(Data extracted from a collection)
┄┄┄┄┄┄
import Summits.AtomisticToContinuum.Crystallization.Theorems.FrustratedLawDichotomyAperiodicGapRecordJunctionHomFloorF6pT26

/-!
# Strained patch — «SoftSplit»: the pair bridge (D_GB⋆) and the cover (K⋆) cut along the STIFF ⊕ SOFT splitting of the chart residual

decomp-a2c lens-5 g85 NODE (crux `AperiodicFrustratedLawGap`, stmt-AtomisticToContinuum-27623, T-side [CORE-FAR] of record
`CoreOffTubeFloor (63/10) (63/10) (24/5) (1/100) 0` and route (F) `ρ = 26/5`).  Imports the landed junction of record `…AperiodicGapRecordJunctionHomFloorGraded` (p854038; it imports the graded record `…PairTubeRecordGraded`, p854011).

§4 serves the ROUTE OF RECORD (F₆′) (p854038): RIM + [CORE-FAR] at `26/5` and the crux BY NAME with BOTH far T-leaves split, in literal-generic form
(any `μT, A, m, μ`) and at the T22/μ₇₈ and (α)-switch T26/μ₇₄ literals.

THE CUT.  The two UNDECIDED analytic T-leaves of record — the pair refinement (D_GB⋆) `RefineGBRecBy FamP 𝓘 βf sf` and the coarse cover (K⋆)
`FamilyCoverGRec FamP` — both assert that an admissible (force-capped, window-honest) clean mono-phase far-class cluster deviates LITTLE from a bent
host: (K⋆) in site currency at `1/25`, (D_GB⋆) in pair currency on the score-relevant pairs.  The mechanism everybody names for them is interior
regularity of the equilibrium residual — which is a COERCIVITY argument, and coercivity is exactly what strained LJ hosts in the window `[1/20, 1/8)` do
NOT uniformly have (lens-4 I-B9-lite: homogeneous LJ-fcc is phonon/Born-unstable from Bain strain 0.036, {111}⟨11-2⟩ shear 0.044; lens-5 g50 SLACK50: the
record host FZ12's interior Hessian is INDEFINITE).  This file separates the two regimes INSIDE each leaf, by splitting the residual `D` of a chart into a
SOFT component `v ∈ 𝓥(z₀)` (a host-indexed family of admissible correction fields — intended instance: the span of the near-kernel / negative
eigenvectors of the host's block Hessian `hessBlk0` (…QuantSlaving) on the charted ball, at the admissible amplitudes) and the STIFF remainder `D − v∘e`:

  (D_GB⋆)(β, s; 1/25)  ⟸  (T) `RefineGBS FamP 𝓘 𝓥 … τ₁ (constTol τ₁) (relConeBy 2 β₁ s₁ τ₁)`   [ANALYTIC · the STIFF leaf: after subtracting an admissible soft
                              field the residual is pair-cone small — coercive interior regularity (toy rung `…SoftSplitToy.stiff_component_le`:
                              `λ‖w‖ ≤ ‖H u‖` on the stiff subspace); WEAKER than (D_GB⋆) whenever `0 ∈ 𝓥` (`refineGBS_of_refineGB`); UNDECIDED]
                        ∧  (S) `SoftEnvelope 𝓥 τ₂ (constTol τ₂) (relConeBy 2 β₂ s₂ τ₂)`          [KINEMATIC × ANHARMONIC · the SOFT leaf: the admissible soft content
                              has site amplitude `≤ τ₂` and relevant-pair oscillation `≤ β₂ + s₂ℓ` — per unit amplitude a FINITE computation on the modes,
                              the amplitude bound is the anharmonic force balance; UNDECIDED · INSTRUMENTABLE «SOFT-85»]
                        ∧  the bridge `τ₁ + τ₂ ≤ 1/25`, `β₁ + β₂ ≤ β`, `s₁ + s₂ ≤ s` (host by host)                         [arithmetic, here]
  and identically (K⋆)(1/25) ⟸ (K_S) `FamilyCoverGS FamP 𝓥 … τ₁ (constTol τ₁)` ∧ (S) ∧ `τ₁ + τ₂ ≤ 1/25` (§4).

RECOVERY: at `𝓥 = zeroModes` the stiff leaves ARE the record leaves (`refineGBS_zeroModes_iff`, `familyCoverGS_zeroModes_iff`) and (S) is free
(`softEnvelope_zeroModes`) — the record is the degenerate instance; the trade is monotone (`RefineGBS.mono_modes` / `SoftEnvelope.anti_modes`): enlarging
`𝓥` weakens (T) and strengthens (S).  [CORE-FAR] of record, route (F) and the crux BY NAME follow through the landed graded junction (§3).

No new analysis is claimed: every theorem here is bookkeeping (triangle inequalities, case splits); the content is the PLACEMENT of the two regimes
(stiff: coercive, known-type; soft: finite-dimensional, anharmonic, instrumentable) as separately typed leaves with an exact seam.  0 sorry.
-/

noncomputable section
┄┄┄┄┄┄
Task prompt: An exact copy of every record above is what's needed here.

Answer section:
import Summits.AtomisticToContinuum.Crystallization.Theorems.FrustratedLawDichotomyAperiodicGapRecordJunctionHomFloorF6pT26

/-!
# Strained patch — «SoftSplit»: the pair bridge (D_GB⋆) and the cover (K⋆) cut along the STIFF ⊕ SOFT splitting of the chart residual

decomp-a2c lens-5 g85 NODE (crux `AperiodicFrustratedLawGap`, stmt-AtomisticToContinuum-27623, T-side [CORE-FAR] of record
`CoreOffTubeFloor (63/10) (63/10) (24/5) (1/100) 0` and route (F) `ρ = 26/5`).  Imports the landed junction of record `…AperiodicGapRecordJunctionHomFloorGraded` (p854038; it imports the graded record `…PairTubeRecordGraded`, p854011).

§4 serves the ROUTE OF RECORD (F₆′) (p854038): RIM + [CORE-FAR] at `26/5` and the crux BY NAME with BOTH far T-leaves split, in literal-generic form
(any `μT, A, m, μ`) and at the T22/μ₇₈ and (α)-switch T26/μ₇₄ literals.

THE CUT.  The two UNDECIDED analytic T-leaves of record — the pair refinement (D_GB⋆) `RefineGBRecBy FamP 𝓘 βf sf` and the coarse cover (K⋆)
`FamilyCoverGRec FamP` — both assert that an admissible (force-capped, window-honest) clean mono-phase far-class cluster deviates LITTLE from a bent
host: (K⋆) in site currency at `1/25`, (D_GB⋆) in pair currency on the score-relevant pairs.  The mechanism everybody names for them is interior
regularity of the equilibrium residual — which is a COERCIVITY argument, and coercivity is exactly what strained LJ hosts in the window `[1/20, 1/8)` do
NOT uniformly have (lens-4 I-B9-lite: homogeneous LJ-fcc is phonon/Born-unstable from Bain strain 0.036, {111}⟨11-2⟩ shear 0.044; lens-5 g50 SLACK50: the
record host FZ12's interior Hessian is INDEFINITE).  This file separates the two regimes INSIDE each leaf, by splitting the residual `D` of a chart into a
SOFT component `v ∈ 𝓥(z₀)` (a host-indexed family of admissible correction fields — intended instance: the span of the near-kernel / negative
eigenvectors of the host's block Hessian `hessBlk0` (…QuantSlaving) on the charted ball, at the admissible amplitudes) and the STIFF remainder `D − v∘e`:

  (D_GB⋆)(β, s; 1/25)  ⟸  (T) `RefineGBS FamP 𝓘 𝓥 … τ₁ (constTol τ₁) (relConeBy 2 β₁ s₁ τ₁)`   [ANALYTIC · the STIFF leaf: after subtracting an admissible soft
                              field the residual is pair-cone small — coercive interior regularity (toy rung `…SoftSplitToy.stiff_component_le`:
                              `λ‖w‖ ≤ ‖H u‖` on the stiff subspace); WEAKER than (D_GB⋆) whenever `0 ∈ 𝓥` (`refineGBS_of_refineGB`); UNDECIDED]
                        ∧  (S) `SoftEnvelope 𝓥 τ₂ (constTol τ₂) (relConeBy 2 β₂ s₂ τ₂)`          [KINEMATIC × ANHARMONIC · the SOFT leaf: the admissible soft content
                              has site amplitude `≤ τ₂` and relevant-pair oscillation `≤ β₂ + s₂ℓ` — per unit amplitude a FINITE computation on the modes,
                              the amplitude bound is the anharmonic force balance; UNDECIDED · INSTRUMENTABLE «SOFT-85»]
                        ∧  the bridge `τ₁ + τ₂ ≤ 1/25`, `β₁ + β₂ ≤ β`, `s₁ + s₂ ≤ s` (host by host)                         [arithmetic, here]
  and identically (K⋆)(1/25) ⟸ (K_S) `FamilyCoverGS FamP 𝓥 … τ₁ (constTol τ₁)` ∧ (S) ∧ `τ₁ + τ₂ ≤ 1/25` (§4).

RECOVERY: at `𝓥 = zeroModes` the stiff leaves ARE the record leaves (`refineGBS_zeroModes_iff`, `familyCoverGS_zeroModes_iff`) and (S) is free
(`softEnvelope_zeroModes`) — the record is the degenerate instance; the trade is monotone (`RefineGBS.mono_modes` / `SoftEnvelope.anti_modes`): enlarging
`𝓥` weakens (T) and strengthens (S).  [CORE-FAR] of record, route (F) and the crux BY NAME follow through the landed graded junction (§3).

No new analysis is claimed: every theorem here is bookkeeping (triangle inequalities, case splits); the content is the PLACEMENT of the two regimes
(stiff: coercive, known-type; soft: finite-dimensional, anharmonic, instrumentable) as separately typed leaves with an exact seam.  0 sorry.
-/

noncomputable section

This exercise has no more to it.